Conventional Big Data Solutions are Inefficient


Conventional big data solutions are expensive to own and operate.

Most big data solutions use replication for resiliency:

Replication usually consists of three copies of the data so the costs in hardware, space, power and cooling grow commensurately. The operating complexities and costs of administering three times the number of servers can exceed the original purchase price.

Relying on data replication for fault tolerance decreases data ingestion throughput and reduces the efficient use of the available storage capacity. Replication has the advantage of not requiring regeneration in case of failure, but the backup data is usually remote from the intended compute platform.

Most big data solutions use dedicated servers for persistent filesystem metadata:

Only these servers know the filesystem hierarchy and on which nodes every block (including replicates) of every file are stored. The loss of these servers will result in the loss of all the data on the cluster. For this reason metadata servers usually have a backup server configured for high availability which, though costly and complex, still represents a weakness in the cluster resiliency.

These metadata servers must be able to contain all the namespace information in memory which limits the quantity of entries that can fit. There are proposed mechanisms for dividing the cluster namespace among several namenodes. Of course each of the namenodes should have a backup namenode configured for high availability which adds costs and complexity.

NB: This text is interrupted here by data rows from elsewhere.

import Summits.ResolutionOfSingularities.ResolutionOfSingularities.Theses.FoliationDescent
import Literature.AlgebraicGeometry.Resolution.RegularLocalRingsUFD
import Literature.RingTheory.Localization.DerivationFractionField
import HarnessLib

/-!
# Crux `FolLU` (stmt-ResolutionOfSingularities-17081), line `birth` — stub `stub_saturation`

**Saturated rescaling of a derivation on the local ring at the centre.**
Let `k ⊆ K` be fields, `O` a valuation ring of `K`, `S ⊆ O` a finitely generated `k`-subalgebra
with `Frac S = K` whose local ring `S_c = S_𝔭` (`𝔭 = S ∩ 𝔪_O`) at the centre of `O` is regular,
and `D ≠ 0` a `k`-derivation of `K`. Then there is `g ∈ K`, `g ≠ 0`, such that `g • D` maps
`S_c` into itself and is SATURATED there: no non-zero non-unit `t ∈ S_c` divides all the values
`(g • D)(x)`, `x ∈ S_c`.

Proof (the routine normalisation of [Rudakov–Shafarevich 1976, §1], [Posva 2023, §2]):
(1) a common denominator `g₀ ∈ S ∖ 0` of `D s₁, …, D sₙ` (generators of `S`) gives
`g₀ D(S) ⊆ S` (Leibniz rule along `Algebra.adjoin_induction`) and then `g₀ D(S_c) ⊆ S_c`
(quotient rule); (2) `S_c` is realised inside `K` as `Localization.subalgebra.ofField`, is a
regular local ring (transport along `Localization.algEquiv`), hence a Noetherian UFD
(Auslander–Buchsbaum); (3) with `f = gcd` of a finite generating family of the ideal spanned by the
values `g₀ D x`, `x ∈ S_c` (`f ≠ 0` because a derivation of `K = Frac S` vanishing on `S`
vanishes), `g := g₀ / f` works: if `t f` divides all values then `t f ∣ f`, so `t` is a unit.

References: A. N. Rudakov, I. R. Shafarevich, *Inseparable morphisms of algebraic surfaces*,
Izv. Akad. Nauk SSSR 40 (1976), §1; Q. Posva, *Resolution of 1-foliations on varieties of
dimension at most three in positive characteristic* (arXiv:2311.16694), §2.
-/

set_option linter.dupNamespace false -- mandated namespace of this single-conjunct summit

noncomputable section

open Literature.AlgebraicGeometry.Resolution

namespace Summit.ResolutionOfSingularities.ResolutionOfSingularities.Theorems.FolLU

/-- In a valuation subring `O` of `K`, an element `b` lies outside the maximal ideal iff it is a
unit of `O`, iff `b ≠ 0` and `b⁻¹ ∈ O`. [folklore] -/
theorem not_mem_maximalIdeal_iff_inv_mem {K : Type*} [Field K] (O : ValuationSubring K) (b : O) :
    b ∉ IsLocalRing.maximalIdeal O ↔ ((b : K) ≠ 0 ∧ (b : K)⁻¹ ∈ O) := by
  rw [← ValuationSubring.coe_mem_nonunits_iff, ValuationSubring.mem_nonunits_iff_or, not_or,
    not_not]

/-- **The local ring at the centre as a subring of `K`.** For `S ⊆ O` with `Frac S = K` and
`𝔭 = S ∩ 𝔪_O`, the localisation `S_𝔭` realised inside `K` (`Localization.subalgebra.ofField`)
consists exactly of the fractions `a / b`, `a b ∈ S`, `b` a unit of `O`; if `S_𝔭` is a regular
local ring it is a Noetherian unique factorisation domain (Auslander–Buchsbaum).
[cite: Matsumura1987, Thm. 20.3 (PDF p. 179)] -/
theorem exists_centre_subalgebra {k K : Type} [Field k] [Field K] [Algebra k K]
    (O : ValuationSubring K) (S : Subalgebra k K) (hS : S.toSubring ≤ O.toSubring)
    (hfrac : IsFractionRing S K)
    (hreg : IsRegularLocalRing
      (Localization.AtPrime (Ideal.comap (Subring.inclusion hS) (IsLocalRing.maximalIdeal O)))) :
    ∃ T : Subalgebra S.toSubring K, IsNoetherianRing T ∧ UniqueFactorizationMonoid T ∧
      ∀ x : K, x ∈ T ↔ ∃ a b : K, a ∈ S ∧ b ∈ S ∧ b ≠ 0 ∧ b⁻¹ ∈ O ∧ x = a / b := by
  set P : Ideal S.toSubring := Ideal.comap (Subring.inclusion hS) (IsLocalRing.maximalIdeal O)
    with hP
  haveI hfrac' : IsFractionRing S.toSubring K := hfrac
  have hM : P.primeCompl ≤ nonZeroDivisors S.toSubring := P.primeCompl_le_nonZeroDivisors
  have hregT : IsRegularLocalRing (Localization.subalgebra.ofField K P.primeCompl hM) :=
    IsRegularLocalRing.of_ringEquiv
      (Localization.algEquiv P.primeCompl
        (Localization.subalgebra.ofField K P.primeCompl hM)).toRingEquiv
  have hPc : ∀ s : S.toSubring, s ∈ P.primeCompl ↔ ((s : K) ≠ 0 ∧ (s : K)⁻¹ ∈ O) := by
    intro s
    rw [Ideal.mem_primeCompl_iff, hP, Ideal.mem_comap, not_mem_maximalIdeal_iff_inv_mem]
    rfl
  refine ⟨Localization.subalgebra.ofField K P.primeCompl hM, inferInstance,
    IsRegularLocalRing.uniqueFactorizationMonoid _, fun x => ?_⟩
  constructor
  · rintro ⟨a, s, hs, rfl⟩
    obtain ⟨hs0, hsinv⟩ := (hPc s).mp hs
    exact ⟨a, s, a.2, s.2, hs0, hsinv, by rw [div_eq_mul_inv]; rfl⟩
  · rintro ⟨a, b, ha, hb, hb0, hbinv, rfl⟩
    exact ⟨⟨a, ha⟩, ⟨b, hb⟩, (hPc ⟨b, hb⟩).mpr ⟨hb0, hbinv⟩, by rw [div_eq_mul_inv]; rfl⟩

/-- **Common denominator.** For a finitely generated subalgebra `S` of `K = Frac S` and a
derivation `D` of `K` there is `g₀ ∈ S`, `g₀ ≠ 0`, with `g₀ · D(S) ⊆ S` (clear the denominators of
the derivatives of the generators, then use the Leibniz rule). [folklore] -/
theorem exists_common_denominator {k K : Type*} [Field k] [Field K] [Algebra k K]
    (S : Subalgebra k K) (hfg : S.FG) (hfrac : IsFractionRing S K) (D : Derivation k K K) :
    ∃ g₀ : K, g₀ ∈ S ∧ g₀ ≠ 0 ∧ ∀ x ∈ S, g₀ * D x ∈ S := by
  classical
  obtain ⟨t, ht⟩ := hfg
  have hden : ∀ x : K, ∃ d : K, d ∈ S ∧ d ≠ 0 ∧ d * D x ∈ S := by
    intro x
    obtain ⟨a, b, hb, hab⟩ := IsFractionRing.div_surjective (A := S) (D x)
    have hb0 : (b : K) ≠ 0 := by
      have hb' : b ≠ 0 := nonZeroDivisors.ne_zero hb
      exact fun h => hb' (Subtype.ext h)
    refine ⟨b, b.2, hb0, ?_⟩
    rw [← hab]
    change (b : K) * ((a : K) / (b : K)) ∈ S
    rw [mul_div_assoc', mul_div_cancel_left₀ _ hb0]
    exact a.2
  choose d hdS hd0 hdD using hden
  refine ⟨∏ s ∈ t, d s, prod_mem fun s _ => hdS s,
    Finset.prod_ne_zero_iff.mpr fun s _ => hd0 s, ?_⟩
  intro x hx
  rw [← ht] at hx
  induction hx using Algebra.adjoin_induction with
  | mem x hxt =>
    rw [← Finset.mul_prod_erase t d hxt, mul_right_comm]
    exact mul_mem (hdD x) (prod_mem fun s _ => hdS s)
  | algebraMap r =>
    rw [Derivation.map_algebraMap, mul_zero]
    exact zero_mem _
  | add x y _ _ ihx ihy =>
    rw [map_add, mul_add]
    exact add_mem ihx ihy
  | mul x y hx hy ihx ihy =>
    rw [Derivation.leibniz, smul_eq_mul, smul_eq_mul, mul_add, mul_left_comm _ x,
      mul_left_comm _ y]
    rw [ht] at hx hy
    exact add_mem (mul_mem hx ihy) (mul_mem hy ihx)

/-- **Quotient rule.** If `g₀ · D(S) ⊆ S` and every element of a subring `T ⊇ S` of `K` is a
fraction `a / b` with `a b ∈ S` and `b⁻¹ ∈ T`, then `g₀ · D(T) ⊆ T`. [folklore] -/
theorem mul_deriv_mem_of_frac {k K A : Type*} [Field k] [Field K] [Algebra k K] [CommRing A]
    [Algebra A K] (D : Derivation k K K) (S : Subalgebra k K) (T : Subalgebra A K) (g₀ : K)
    (hST : ∀ x ∈ S, x ∈ T)
    (hT : ∀ x ∈ T, ∃ a b : K, a ∈ S ∧ b ∈ S ∧ b ≠ 0 ∧ b⁻¹ ∈ T ∧ x = a / b)
    (hg₀ : ∀ x ∈ S, g₀ * D x ∈ S) : ∀ x ∈ T, g₀ * D x ∈ T := by
  intro x hx
  obtain ⟨a, b, ha, hb, -, hbinv, rfl⟩ := hT x hx
  have h : g₀ * D (a / b) = b⁻¹ ^ 2 * (b * (g₀ * D a) - a * (g₀ * D b)) := by
    rw [Derivation.leibniz_div]
    simp only [smul_eq_mul]
    ring
  rw [h]
  exact mul_mem (pow_mem hbinv 2)
    (sub_mem (mul_mem (hST b hb) (hST _ (hg₀ a ha))) (mul_mem (hST a ha) (hST _ (hg₀ b hb))))

/-- **A non-zero derivation of `K = Frac S` does not vanish on `S`.** [folklore] -/
theorem exists_mem_deriv_ne_zero {k K : Type*} [Field k] [Field K] [Algebra k K]
    (S : Subalgebra k K) (hfrac : IsFractionRing S K) (D : Derivation k K K) (hD : D ≠ 0) :
    ∃ a ∈ S, D a ≠ 0 := by
  by_contra h
  push Not at h
  haveI := hfrac
  exact hD (D.eq_zero_of_forall_algebraMap (A := S) fun a => h a a.2)

/-- A finite family in a unique factorisation domain has a greatest common divisor. [folklore] -/
theorem exists_finset_gcd {R : Type*} [CommRing R] [IsDomain R] [UniqueFactorizationMonoid R]
    (w : Finset R) : ∃ f : R, (∀ z ∈ w, f ∣ z) ∧ ∀ g : R, (∀ z ∈ w, g ∣ z) → g ∣ f := by
  classical
  letI := UniqueFactorizationMonoid.toGCDMonoid R
  induction w using Finset.induction_on with
  | empty => exact ⟨0, by simp, fun g _ => dvd_zero g⟩
  | insert a w _ ih =>
    obtain ⟨f, hf, hg⟩ := ih
    refine ⟨gcd a f, fun z hz => ?_, fun g hgz => ?_⟩
    · rcases Finset.mem_insert.mp hz with rfl | hz
      · exact gcd_dvd_left _ _
      · exact (gcd_dvd_right _ _).trans (hf z hz)
    · exact dvd_gcd (hgz a (Finset.mem_insert_self a w))
        (hg g fun z hz => hgz z (Finset.mem_insert_of_mem hz))

/-- **Saturation by the gcd of the values (the UFD step).** Let `T ⊆ K` be a subring which is a
Noetherian UFD and `δ : K → K` a map with `δ(T) ⊆ T`, `δ|_T ≠ 0`. With `f` the gcd of (a finite
generating family of the ideal spanned by) the values `δ x`, `x ∈ T`: `f ≠ 0`, `δ(T)/f ⊆ T`, and
a non-zero `t ∈ T` dividing all `δ x / f` is a unit of `T` (`t f ∣ f`).
[cite: RudakovShafarevich1976, §1] -/
theorem exists_saturating_denominator {A K : Type*} [CommRing A] [Field K] [Algebra A K]
    (T : Subalgebra A K) [IsNoetherianRing T] [UniqueFactorizationMonoid T]
    (δ : K → K) (hpres : ∀ x ∈ T, δ x ∈ T) (hne : ∃ x ∈ T, δ x ≠ 0) :
    ∃ f : K, f ∈ T ∧ f ≠ 0 ∧ (∀ x ∈ T, δ x / f ∈ T) ∧
      ∀ t ∈ T, t ≠ 0 → (∀ x ∈ T, δ x / f / t ∈ T) → t⁻¹ ∈ T := by
  obtain ⟨x₀, hx₀T, hx₀⟩ := hne
  -- the value map `v : T → T`, `y ↦ δ y`, and the ideal `I = (δ T)` of `T`
  obtain ⟨v, hv⟩ : ∃ v : T → T, ∀ y, (v y : K) = δ y :=
    ⟨fun y => ⟨δ y, hpres y y.2⟩, fun y => rfl⟩
  have hvI : ∀ y, v y ∈ Ideal.span (Set.range v) := fun y => Ideal.subset_span ⟨y, rfl⟩
  -- `T` Noetherian: `I` is generated by a finite family `w`
  obtain ⟨w, hw⟩ := IsNoetherian.noetherian (Ideal.span (Set.range v))
  have hwI : ∀ z ∈ w, z ∈ Ideal.span (Set.range v) := by
    intro z hz
    rw [← hw]
    exact Submodule.subset_span hz
  -- `T` a UFD: the gcd `f` of `w`
  obtain ⟨f, hfw, hgf⟩ := exists_finset_gcd w
  have hfI : ∀ z ∈ Ideal.span (Set.range v), f ∣ z := by
    intro z hz
    rw [← hw] at hz
    have hle : Submodule.span T (w : Set T) ≤ Ideal.span {f} :=
      Submodule.span_le.mpr fun y hy => Ideal.mem_span_singleton.mpr (hfw y hy)
    exact Ideal.mem_span_singleton.mp (hle hz)
  have hf0 : f ≠ 0 := by
    rintro rfl
    have hI0 : Ideal.span (Set.range v) = ⊥ := by
      rw [← hw, Submodule.span_eq_bot]
      exact fun z hz => zero_dvd_iff.mp (hfw z hz)
    have h0 := hvI ⟨x₀, hx₀T⟩
    rw [hI0, Ideal.mem_bot] at h0
    apply hx₀
    rw [← hv ⟨x₀, hx₀T⟩, h0]
    rfl
  have hf0' : (f : K) ≠ 0 := fun h => hf0 (Subtype.ext h)
  refine ⟨(f : K), f.2, hf0', ?_, ?_⟩
  · -- `f` divides every value
    intro x hx
    obtain ⟨q, hq⟩ := hfI _ (hvI ⟨x, hx⟩)
    have hq' : δ x = (f : K) * q := by
      rw [← hv ⟨x, hx⟩, hq]
      rfl
    rw [hq', mul_div_cancel_left₀ _ hf0']
    exact q.2
  · -- saturation: `t f` divides every value, hence `t f ∣ f`, hence `t` is a unit
    intro t ht ht0 hdiv
    have key : ∀ y : T, (⟨t, ht⟩ * f : T) ∣ v y := by
      intro y
      refine ⟨⟨δ y / f / t, hdiv y y.2⟩, Subtype.ext ?_⟩
      rw [hv y]
      change δ y = t * (f : K) * (δ y / (f : K) / t)
      field_simp
    have hle : Ideal.span (Set.range v) ≤ Ideal.span {⟨t, ht⟩ * f} :=
      Ideal.span_le.mpr (by
        rintro _ ⟨y, rfl⟩
        exact Ideal.mem_span_singleton.mpr (key y))
    have hdvdw : ∀ b ∈ w, (⟨t, ht⟩ * f : T) ∣ b := fun b hb =>
      Ideal.mem_span_singleton.mp (hle (hwI b hb))
    obtain ⟨c, hc⟩ := hgf _ hdvdw
    have hc1 : (⟨t, ht⟩ : T) * c = 1 := by
      refine mul_left_cancel₀ hf0 ?_
      rw [mul_one, ← mul_assoc, mul_comm f]
      exact hc.symm
    have h1 : t * (c : K) = 1 := by
      have h2 := congrArg Subtype.val hc1
      simpa using h2
    rw [inv_eq_of_mul_eq_one_right h1]
    exact c.2

/-- STUB `stub_saturation` of the crux `FolLU` (line `birth`), in expanded (definition-free)
form: **saturated rescaling on the local ring at the centre.** For `S ⊆ O` finitely generated
with `Frac S = K` and `S_c = S_𝔭` (`𝔭 = S ∩ 𝔪_O`) regular, and `D ≠ 0`, there is `g ≠ 0` such
that `g • D` maps `S_c = {a / b : a b ∈ S, b ∈ O^×}` into itself and for every non-zero non-unit
`t ∈ S_c` some value `(g • D) x`, `x ∈ S_c`, is not divisible by `t` in `S_c`. (The hypotheses
`CharP`, `PerfectField`, `p`-closedness are carried but not used.)
[cite: RudakovShafarevich1976, §1] [cite: Posva2023, §2 (saturated 1-foliations)] -/
theorem stub_saturation :
  ∀ p : ℕ, p.Prime → ∀ (k K : Type) [Field k] [CharP k p] [PerfectField k] [Field K] [Algebra k K]
    (O : ValuationSubring K) (S : Subalgebra k K) (hS : S.toSubring ≤ O.toSubring)
    (D : Derivation k K K), S.FG → IsFractionRing S K →
    IsRegularLocalRing
      (Localization.AtPrime (Ideal.comap (Subring.inclusion hS) (IsLocalRing.maximalIdeal O))) →
    D ≠ 0 → (∃ c : K, ∀ x : K, (⇑D)^[p] x = c * D x) →
    ∃ g : K, g ≠ 0 ∧
      (∀ x : K, (∃ a b : K, a ∈ S ∧ b ∈ S ∧ b ≠ 0 ∧ b⁻¹ ∈ O ∧ x = a / b) →
        ∃ a b : K, a ∈ S ∧ b ∈ S ∧ b ≠ 0 ∧ b⁻¹ ∈ O ∧ (g • D) x = a / b) ∧
      (∀ t : K, ((∃ a b : K, a ∈ S ∧ b ∈ S ∧ b ≠ 0 ∧ b⁻¹ ∈ O ∧ t = a / b) ∧ ¬ (t ≠ 0 ∧ t⁻¹ ∈ O)) →
        t ≠ 0 → ∃ x : K, (∃ a b : K, a ∈ S ∧ b ∈ S ∧ b ≠ 0 ∧ b⁻¹ ∈ O ∧ x = a / b) ∧
          ¬ (∃ a b : K, a ∈ S ∧ b ∈ S ∧ b ≠ 0 ∧ b⁻¹ ∈ O ∧ (g • D) x / t = a / b)) := by
  intro p _hp k K _ _ _ _ _ O S hS D hfg hfrac hreg hD _hpc
  obtain ⟨T, hTN, hTU, hT⟩ := exists_centre_subalgebra O S hS hfrac hreg
  -- `S ⊆ S_c ⊆ O`, and inverses of admissible denominators lie in `S_c`
  have hST : ∀ x ∈ S, x ∈ T := fun x hx =>
    (hT x).mpr ⟨x, 1, hx, one_mem S, one_ne_zero, by rw [inv_one]; exact one_mem O,
      (div_one x).symm⟩
  have hTO : ∀ x ∈ T, x ∈ O := by
    intro x hx
    obtain ⟨a, b, ha, -, -, hbinv, rfl⟩ := (hT x).mp hx
    rw [div_eq_mul_inv]
    exact mul_mem (hS ha : a ∈ O.toSubring) hbinv
  have hinvT : ∀ b ∈ S, b ≠ 0 → b⁻¹ ∈ O → b⁻¹ ∈ T := fun b hb hb0 hbinv =>
    (hT _).mpr ⟨1, b, one_mem S, hb, hb0, hbinv, (one_div b).symm⟩
  -- (1) common denominator `g₀`, `g₀ D(S_c) ⊆ S_c`, `g₀ D ≠ 0` on `S_c`
  obtain ⟨g₀, -, hg₀0, hg₀D⟩ := exists_common_denominator S hfg hfrac D
  have hpres : ∀ x ∈ T, g₀ * D x ∈ T :=
    mul_deriv_mem_of_frac D S T g₀ hST (fun x hx => by
      obtain ⟨a, b, ha, hb, hb0, hbinv, rfl⟩ := (hT x).mp hx
      exact ⟨a, b, ha, hb, hb0, hinvT b hb hb0 hbinv, rfl⟩) hg₀D
  have hne : ∃ x ∈ T, g₀ * D x ≠ 0 := by
    obtain ⟨a, ha, hDa⟩ := exists_mem_deriv_ne_zero S hfrac D hD
    exact ⟨a, hST a ha, mul_ne_zero hg₀0 hDa⟩
  -- (2)+(3) the gcd `f` of the values in the Noetherian UFD `S_c`; `g := g₀ / f`
  haveI := hTN
  haveI := hTU
  obtain ⟨f, -, hf0, hdiv, hsat⟩ :=
    exists_saturating_denominator T (fun x => g₀ * D x) hpres hne
  have hgD : ∀ x : K, ((g₀ / f) • D) x = g₀ * D x / f := fun x => by
    rw [Derivation.smul_apply, smul_eq_mul]
    ring
  refine ⟨g₀ / f, div_ne_zero hg₀0 hf0, fun x hx => ?_, fun t ht ht0 => ?_⟩
  · rw [hgD]
    exact (hT _).mp (hdiv x ((hT x).mpr hx))
  · obtain ⟨ht, htu⟩ := ht
    by_contra hall
    push Not at hall
    refine htu ⟨ht0, hTO _ (hsat t ((hT t).mpr ht) ht0 fun x hx => ?_)⟩
    rw [← hgD]
    exact (hT _).mpr (hall x ((hT x).mp hx))

end Summit.ResolutionOfSingularities.ResolutionOfSingularities.Theorems.FolLU

end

Big data storage solutions that use encoding for resiliency have significant limitations:

Erasure coding policies are limited to just three options for Reed-Solomon codecs: 3-2, 6-3, and 10-4. These three option can be inappropriate depending upon the application performance and resiliency requirements.

Most encoding solutions are unable to encode data as it is being ingested due to performance and architectural limitations. Data is not encoded until a full data set (block) is received, and until completely received the data set is replicated for resiliency.

Most encoding solutions cannot truncate files. Depending upon the application truncation can be critical. For example, a failed database transaction may have to be rolled back by truncation a file. Without the ability to truncate files database roll back can be very complex.

Most encoding solutions cannot append to files. An example of the need for appending to a file is in order to aggregate streamed data that is arriving in real-time. Without the ability to append, new files must be created which can pollute a limited namespace with small files.